It's the reign of Emperor Vespasian in first century Rome, and informer/spy/p.i. Marcus Didius Falco (Time to Depart; 1997, etc.) has taken a partner - longtime friend Petronius Longus, dismissed from Rome's Fourth Cohort unit of police; living apart from wife Silvia; and infatuated with Milvia, wife of gangster Florius. (Falco, meanwhile, is happy with his loving, clever Helena and their baby daughter.) The new partners are by the Tailor Lane water fountain one day when a human hand is found by a worker. It soon develops that various body parts, all female, have been turning up in the aqueduct system over a period of time, always after one of Rome's frequent festivals. The Curator of Aqueducts is now taking the matter seriously, putting it in the hands of his Chief Spy Anacrites (anathema to Falco), assistant engineer Bolanus, and ex-consul Julius Frontinus, just appointed to the governorship of Britain. The third hand to surface wears a ring, and before long an identification is made: the victim was Asinia, wife of Caius Cicurrus, who never arrived home after attending one of the Festival Games. It becomes apparent to the investigating team that what's happening must have its origins in the countryside and hills outside Rome where the Aqueducts are fed.
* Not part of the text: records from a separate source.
import Summits.HubbardSuperconductivity.HubbardSuperconductivity.Theorems.BalabanIRBirComplexStableXYRStubThetaPositive
import HarnessLib

/-!
# Crux `BirComplexStableXYR`, line `fat-gaussian-defect-calculus`: stub `stub_thetaPerturbedPositive`

Registered stub (lead c8, wave 11, skeleton `Cruxes/BirComplexStableXYR/Lines/fat_gaussian_defect_calculus.lean`),
helper (`--supports`) for the crux `Summit.HubbardSuperconductivity.HubbardSuperconductivity.Theses.BalabanIR.BirComplexStableXYR`:
**the perturbed tilted theta series has positive real part** (regime-1 endgame for the vortex-free holonomy series).

**Statement.** For real `E > 0`, real `α`, `ε ≥ 0` and weights `Ξ : ℤ → ℂ` with `‖Ξ h − 1‖ ≤ ε` for all `h`, if
`ε · (1 + 2/(exp(π²/E) − 1)) < exp(−π²/(4E))` then the series `Σ_{h ∈ ℤ} exp(−E h² + iαh) Ξ(h)` is summable and
its sum has positive real part.

**Proof.** Write the summand as `θ_h + θ_h (Ξ h − 1)` with `θ_h := exp(−E h² + iαh)`, `‖θ_h‖ = exp(−E h²)`
(stub E7's `hsc_thetaPos_norm_term`).
* Main term: by Poisson summation (E7's computation, `Complex.tsum_exp_neg_quadratic`),
  `Σ_h θ_h = c · Σ_n exp(−(π²/E)(n − α/(2π))²)` with `c = 1/(E/π)^{1/2} > 0`; keeping the single term
  `n₀ = round(α/(2π))`, `|n₀ − α/(2π)| ≤ 1/2` (`abs_sub_round`), gives `Re Σ_h θ_h ≥ c · exp(−π²/(4E))`.
* Error term: `‖Σ_h θ_h (Ξ h − 1)‖ ≤ ε Σ_h exp(−E h²)` (`tsum_of_norm_bounded`), and by the real Poisson formula
  `Real.tsum_exp_neg_mul_int_sq` (`a = E/π`), `Σ_h exp(−E h²) = c · Σ_n exp(−(π²/E) n²) ≤ c · (1 + 2/(exp(π²/E) − 1))`,
  the last step being Mathlib's geometric comparison `HurwitzKernelBounds.F_nat_zero_zero_sub_le` /
  `F_nat_zero_le` for the two half-sums over `ℕ` (`(n+a)² ≥ n + a²`) and `e^{−x}/(1 − e^{−x}) = 1/(eˣ − 1)`.
* Hence `Re Σ ≥ c · (exp(−π²/(4E)) − ε (1 + 2/(exp(π²/E) − 1))) > 0`.

Elementary given Mathlib and stub E7; no definition and no named fact is introduced; sorry-free. [folklore]
-/

set_option linter.dupNamespace false -- `Summit.<S>.<S>.Theorems…` repeats the summit name (D-0017 layout)

namespace Summit.HubbardSuperconductivity.HubbardSuperconductivity.Theorems.FSUnfolding

open Complex Real

/-- **Abstract perturbation step.** If `θ` is summable with `‖θ_h‖ = g_h`, `Σ g = S`, `‖Ξ_h − 1‖ ≤ ε`,
`Re Σ θ ≥ M` and `ε S < M`, then `Σ_h θ_h Ξ_h` is summable with positive real part
(`θ Ξ = θ + θ(Ξ − 1)`, `tsum_of_norm_bounded`, `|Re z| ≤ ‖z‖`). [folklore] -/
theorem hsc_thetaPert_abstract {θ Ξ : ℤ → ℂ} {g : ℤ → ℝ} {ε S M : ℝ}
    (hθ : Summable θ) (hnorm : ∀ h, ‖θ h‖ = g h) (hg : HasSum g S) (hΞ : ∀ h, ‖Ξ h - 1‖ ≤ ε)
    (hmain : M ≤ (∑' h, θ h).re) (hpos : ε * S < M) :
    Summable (fun h => θ h * Ξ h) ∧ 0 < (∑' h, θ h * Ξ h).re := by
  have hbd : ∀ h, ‖θ h * (Ξ h - 1)‖ ≤ ε * g h := fun h => by
    rw [norm_mul, hnorm, mul_comm]
    exact mul_le_mul_of_nonneg_right (hΞ h) ((hnorm h) ▸ norm_nonneg (θ h))
  have herr : Summable (fun h => θ h * (Ξ h - 1)) :=
    Summable.of_norm_bounded (hg.summable.mul_left ε) hbd
  have heq : (fun h => θ h * Ξ h) = fun h => θ h + θ h * (Ξ h - 1) := funext fun h => by ring
  rw [heq]
  refine ⟨hθ.add herr, ?_⟩
  rw [hθ.tsum_add herr, Complex.add_re]
  have h1 : ‖∑' h, θ h * (Ξ h - 1)‖ ≤ ε * S := tsum_of_norm_bounded (hg.mul_left ε) hbd
  have h2 := (abs_le.mp ((Complex.abs_re_le_norm _).trans h1)).1
  linarith

/-- **Poisson summation for the tilted theta series** (stub E7's computation, recorded as a lemma):
`Σ_h exp(−E h² + iαh) = (1/(E/π)^{1/2}) · Σ_n exp(−(π²/E)(n − α/(2π))²)`, a real number
(`Complex.tsum_exp_neg_quadratic` with `a = E/π`, `b = iα/(2π)`). [folklore] -/
theorem hsc_thetaPert_key (E α : ℝ) (hE : 0 < E) :
    (∑' h : ℤ, Complex.exp (-((E * (h : ℝ) ^ 2 : ℝ) : ℂ) + Complex.I * ((α * (h : ℝ) : ℝ) : ℂ))) =
      (((1 : ℝ) / (E / π) ^ (1 / 2 : ℝ) *
        ∑' n : ℤ, Real.exp (-(π ^ 2 / E * ((n : ℝ) - α / (2 * π)) ^ 2)) : ℝ) : ℂ) := by
  have ha : 0 < (((E / π : ℝ) : ℂ)).re := by rw [ofReal_re]; positivity
  calc (∑' h : ℤ, Complex.exp (-((E * (h : ℝ) ^ 2 : ℝ) : ℂ) + Complex.I * ((α * (h : ℝ) : ℝ) : ℂ)))
      = ∑' n : ℤ, Complex.exp (-π * ((E / π : ℝ) : ℂ) * n ^ 2 +
          2 * π * (I * ((α / (2 * π) : ℝ) : ℂ)) * n) :=
        tsum_congr (fun n => (hsc_thetaPos_lhs_term E α n).symm)
    _ = 1 / ((E / π : ℝ) : ℂ) ^ (1 / 2 : ℂ) *
          ∑' n : ℤ, Complex.exp (-π / ((E / π : ℝ) : ℂ) * (n + I * (I * ((α / (2 * π) : ℝ) : ℂ))) ^ 2) :=
        Complex.tsum_exp_neg_quadratic ha _
    _ = (((1 : ℝ) / (E / π) ^ (1 / 2 : ℝ) : ℝ) : ℂ) *
          ∑' n : ℤ, ((Real.exp (-(π ^ 2 / E * ((n : ℝ) - α / (2 * π)) ^ 2)) : ℝ) : ℂ) := by
        rw [hsc_thetaPos_prefactor E hE, tsum_congr (hsc_thetaPos_rhs_term E α hE)]
    _ = _ := by rw [← ofReal_tsum, ← ofReal_mul]

/-- **Main term lower bound:** keeping the dual Gaussian term nearest to `α/(2π)` (`abs_sub_round`,
`Summable.le_tsum`), `Re Σ_h exp(−E h² + iαh) ≥ (1/(E/π)^{1/2}) · exp(−π²/(4E))`. [folklore] -/
theorem hsc_thetaPert_main_lower (E α : ℝ) (hE : 0 < E) :
    (1 : ℝ) / (E / π) ^ (1 / 2 : ℝ) * Real.exp (-(π ^ 2 / (4 * E))) ≤
      (∑' h : ℤ, Complex.exp (-((E * (h : ℝ) ^ 2 : ℝ) : ℂ) + Complex.I * ((α * (h : ℝ) : ℝ) : ℂ))).re := by
  rw [hsc_thetaPert_key E α hE, ofReal_re]
  have hS := hsc_thetaPos_gauss_summable E α hE
  refine mul_le_mul_of_nonneg_left ?_ (by positivity)
  obtain ⟨n₀, hn₀⟩ : ∃ n₀ : ℤ, |α / (2 * π) - n₀| ≤ 1 / 2 := ⟨round (α / (2 * π)), abs_sub_round _⟩
  calc Real.exp (-(π ^ 2 / (4 * E)))
      ≤ Real.exp (-(π ^ 2 / E * (((n₀ : ℤ) : ℝ) - α / (2 * π)) ^ 2)) := by
        have hsq : (((n₀ : ℤ) : ℝ) - α / (2 * π)) ^ 2 ≤ 1 / 4 := by
          have h' : (((n₀ : ℤ) : ℝ) - α / (2 * π)) ^ 2 = |α / (2 * π) - n₀| ^ 2 := by
            rw [sq_abs]; ring
          rw [h']
          nlinarith [abs_nonneg (α / (2 * π) - n₀)]
        rw [Real.exp_le_exp, neg_le_neg_iff]
        calc π ^ 2 / E * (((n₀ : ℤ) : ℝ) - α / (2 * π)) ^ 2 ≤ π ^ 2 / E * (1 / 4) :=
              mul_le_mul_of_nonneg_left hsq (by positivity)
          _ = π ^ 2 / (4 * E) := by ring
    _ ≤ ∑' n : ℤ, Real.exp (-(π ^ 2 / E * ((n : ℝ) - α / (2 * π)) ^ 2)) :=
        hS.le_tsum n₀ (fun j _ => (Real.exp_pos _).le)

/-- **Geometric tail identity:** `e^{−x}/(1 − e^{−x}) = 1/(eˣ − 1)` for `x > 0`. [folklore] -/
theorem hsc_thetaPert_geom_id (x : ℝ) (hx : 0 < x) :
    Real.exp (-x) / (1 - Real.exp (-x)) = 1 / (Real.exp x - 1) := by
  have hq : 1 < Real.exp x := Real.one_lt_exp_iff.mpr hx
  have hq0 : Real.exp x ≠ 0 := (Real.exp_pos x).ne'
  have hq1 : Real.exp x - 1 ≠ 0 := sub_ne_zero.mpr hq.ne'
  have hq2 : 1 - Real.exp (-x) ≠ 0 := by
    have : Real.exp (-x) < 1 := Real.exp_lt_one_iff.mpr (by linarith)
    linarith
  rw [div_eq_div_iff hq2 hq1, Real.exp_neg]
  field_simp

/-- **Integer Gaussian sum vs. geometric series** (Mathlib's `HurwitzKernelBounds`, `k = 0`): for `t > 0`,
`Σ_{n ∈ ℤ} exp(−π t n²) ≤ 1 + 2 e^{−πt}/(1 − e^{−πt})`, splitting `ℤ` into `ℕ` and `−ℕ − 1`
(`tsum_int_rec`) and using `F_nat_zero_zero_sub_le`, `F_nat_zero_le`. [folklore] -/
theorem hsc_thetaPert_int_gauss_le {t : ℝ} (ht : 0 < t) :
    ∑' n : ℤ, Real.exp (-π * t * (n : ℝ) ^ 2) ≤
      1 + 2 * (Real.exp (-π * t) / (1 - Real.exp (-π * t))) := by
  have h0 := HurwitzKernelBounds.summable_f_nat 0 0 ht
  have h1 := HurwitzKernelBounds.summable_f_nat 0 1 ht
  have heq : (fun n : ℤ => Real.exp (-π * t * (n : ℝ) ^ 2)) =
      (Int.rec (HurwitzKernelBounds.f_nat 0 0 t) (HurwitzKernelBounds.f_nat 0 1 t) : ℤ → ℝ) := by
    funext n
    cases n with
    | ofNat m =>
        simp only [HurwitzKernelBounds.f_nat, Int.ofNat_eq_natCast, Int.cast_natCast, pow_zero, one_mul,
          add_zero]
        congr 1
        ring
    | negSucc m =>
        simp only [HurwitzKernelBounds.f_nat, Int.cast_negSucc, pow_zero, one_mul]
        congr 1
        push_cast
        ring
  rw [heq, tsum_int_rec h0 h1]
  have b0 := HurwitzKernelBounds.F_nat_zero_zero_sub_le ht
  have b1 := HurwitzKernelBounds.F_nat_zero_le zero_le_one ht
  rw [one_pow, mul_one] at b1
  rw [Real.norm_eq_abs] at b0 b1
  have c0 := (le_abs_self _).trans b0
  have c1 := (le_abs_self _).trans b1
  show HurwitzKernelBounds.F_nat 0 0 t + HurwitzKernelBounds.F_nat 0 1 t ≤ _
  linarith

/-- **Total mass of the integer Gaussian:** `Σ_{h ∈ ℤ} exp(−E h²) ≤ (1/(E/π)^{1/2}) · (1 + 2/(exp(π²/E) − 1))`
for `E > 0` (real Poisson summation `Real.tsum_exp_neg_mul_int_sq` with `a = E/π`, then
`hsc_thetaPert_int_gauss_le` at `t = π/E`). [folklore] -/
theorem hsc_thetaPert_gaussSum_le (E : ℝ) (hE : 0 < E) :
    ∑' h : ℤ, Real.exp (-(E * (h : ℝ) ^ 2)) ≤
      (1 : ℝ) / (E / π) ^ (1 / 2 : ℝ) * (1 + 2 / (Real.exp (π ^ 2 / E) - 1)) := by
  have hP := Real.tsum_exp_neg_mul_int_sq (by positivity : 0 < E / π)
  have hπ : (π : ℝ) ≠ 0 := Real.pi_ne_zero
  have hl : ∀ n : ℤ, Real.exp (-π * (E / π) * (n : ℝ) ^ 2) = Real.exp (-(E * (n : ℝ) ^ 2)) := by
    intro n; congr 1; field_simp
  have hr : ∀ n : ℤ, Real.exp (-π / (E / π) * (n : ℝ) ^ 2) = Real.exp (-π * (π / E) * (n : ℝ) ^ 2) := by
    intro n; congr 1; field_simp
  rw [tsum_congr hl, tsum_congr hr] at hP
  rw [hP]
  refine mul_le_mul_of_nonneg_left ?_ (by positivity)
  calc ∑' n : ℤ, Real.exp (-π * (π / E) * (n : ℝ) ^ 2)
      ≤ 1 + 2 * (Real.exp (-π * (π / E)) / (1 - Real.exp (-π * (π / E)))) :=
        hsc_thetaPert_int_gauss_le (by positivity)
    _ = 1 + 2 / (Real.exp (π ^ 2 / E) - 1) := by
        have h1 : -π * (π / E) = -(π ^ 2 / E) := by ring
        rw [h1, hsc_thetaPert_geom_id _ (by positivity), mul_one_div]

/-- **stub (M): the perturbed tilted theta series is positive (regime-1 endgame).**  For `E > 0`, real `α`, `ε ≥ 0`
and weights `Ξ : ℤ → ℂ` with `‖Ξ h − 1‖ ≤ ε`, if `ε (1 + 2/(e^{π²/E} − 1)) < e^{−π²/(4E)}` then
`Σ_{h∈ℤ} e^{−Eh² + iαh} Ξ(h)` is summable and has POSITIVE real part: the unperturbed sum is the positive real
`√(π/E) Σ_m e^{−(π²/E)(m − α/2π)²} ≥ √(π/E) e^{−π²/(4E)}` (stub E7, Poisson summation), while the perturbation is at
most `ε Σ_h e^{−Eh²} = ε √(π/E) Σ_m e^{−(π²/E)m²} ≤ ε √(π/E)(1 + 2/(e^{π²/E} − 1))` in norm. [folklore] -/
theorem stub_thetaPerturbedPositive :
    ∀ (E α ε : ℝ), 0 < E → 0 ≤ ε → ∀ (Ξ : ℤ → ℂ), (∀ h : ℤ, ‖Ξ h - 1‖ ≤ ε) →
      ε * (1 + 2 / (Real.exp (Real.pi ^ 2 / E) - 1)) < Real.exp (-(Real.pi ^ 2 / (4 * E))) →
      Summable (fun h : ℤ => Complex.exp (-((E * (h : ℝ) ^ 2 : ℝ) : ℂ) + Complex.I * ((α * (h : ℝ) : ℝ) : ℂ)) * Ξ h) ∧
      0 < (∑' h : ℤ, Complex.exp (-((E * (h : ℝ) ^ 2 : ℝ) : ℂ) + Complex.I * ((α * (h : ℝ) : ℝ) : ℂ)) * Ξ h).re := by
  intro E α ε hE hε Ξ hΞ hsmall
  have hθ := hsc_thetaPos_lhs_summable E α hE
  have hg : Summable (fun h : ℤ => Real.exp (-(E * (h : ℝ) ^ 2))) :=
    hθ.norm.congr (fun h => hsc_thetaPos_norm_term E α h)
  have hc : 0 < (1 : ℝ) / (E / π) ^ (1 / 2 : ℝ) := by positivity
  refine hsc_thetaPert_abstract hθ (hsc_thetaPos_norm_term E α) hg.hasSum hΞ
    (hsc_thetaPert_main_lower E α hE) ?_
  calc ε * ∑' h : ℤ, Real.exp (-(E * (h : ℝ) ^ 2))
      ≤ ε * ((1 : ℝ) / (E / π) ^ (1 / 2 : ℝ) * (1 + 2 / (Real.exp (π ^ 2 / E) - 1))) :=
        mul_le_mul_of_nonneg_left (hsc_thetaPert_gaussSum_le E hE) hε
    _ = (1 : ℝ) / (E / π) ^ (1 / 2 : ℝ) * (ε * (1 + 2 / (Real.exp (π ^ 2 / E) - 1))) := by ring
    _ < (1 : ℝ) / (E / π) ^ (1 / 2 : ℝ) * Real.exp (-(π ^ 2 / (4 * E))) :=
        mul_lt_mul_of_pos_left hsmall hc

end Summit.HubbardSuperconductivity.HubbardSuperconductivity.Theorems.FSUnfolding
Falco makes extensive forays into the area, looking for those citizens who frequent Rome at Festival times, but it takes the disappearance of Claudia, fiancee of Helena's brother, to send Falco on a last journey to the countryside - and to a final confrontation with a killer. Falco, less of a wise-guy in this outing, is mellowing with his new family. The puzzle and its resolution are only marginally convincing, but the evocation of ancient Rome - almost street by street - should prove a treasure to readers interested in the era. (Kirkus Reviews)show more

Rating details

2,434 ratings
4.1 out of 5 stars
5 34% (832)
4 45% (1,084)
3 19% (473)
2 1% (35)
1 0% (10)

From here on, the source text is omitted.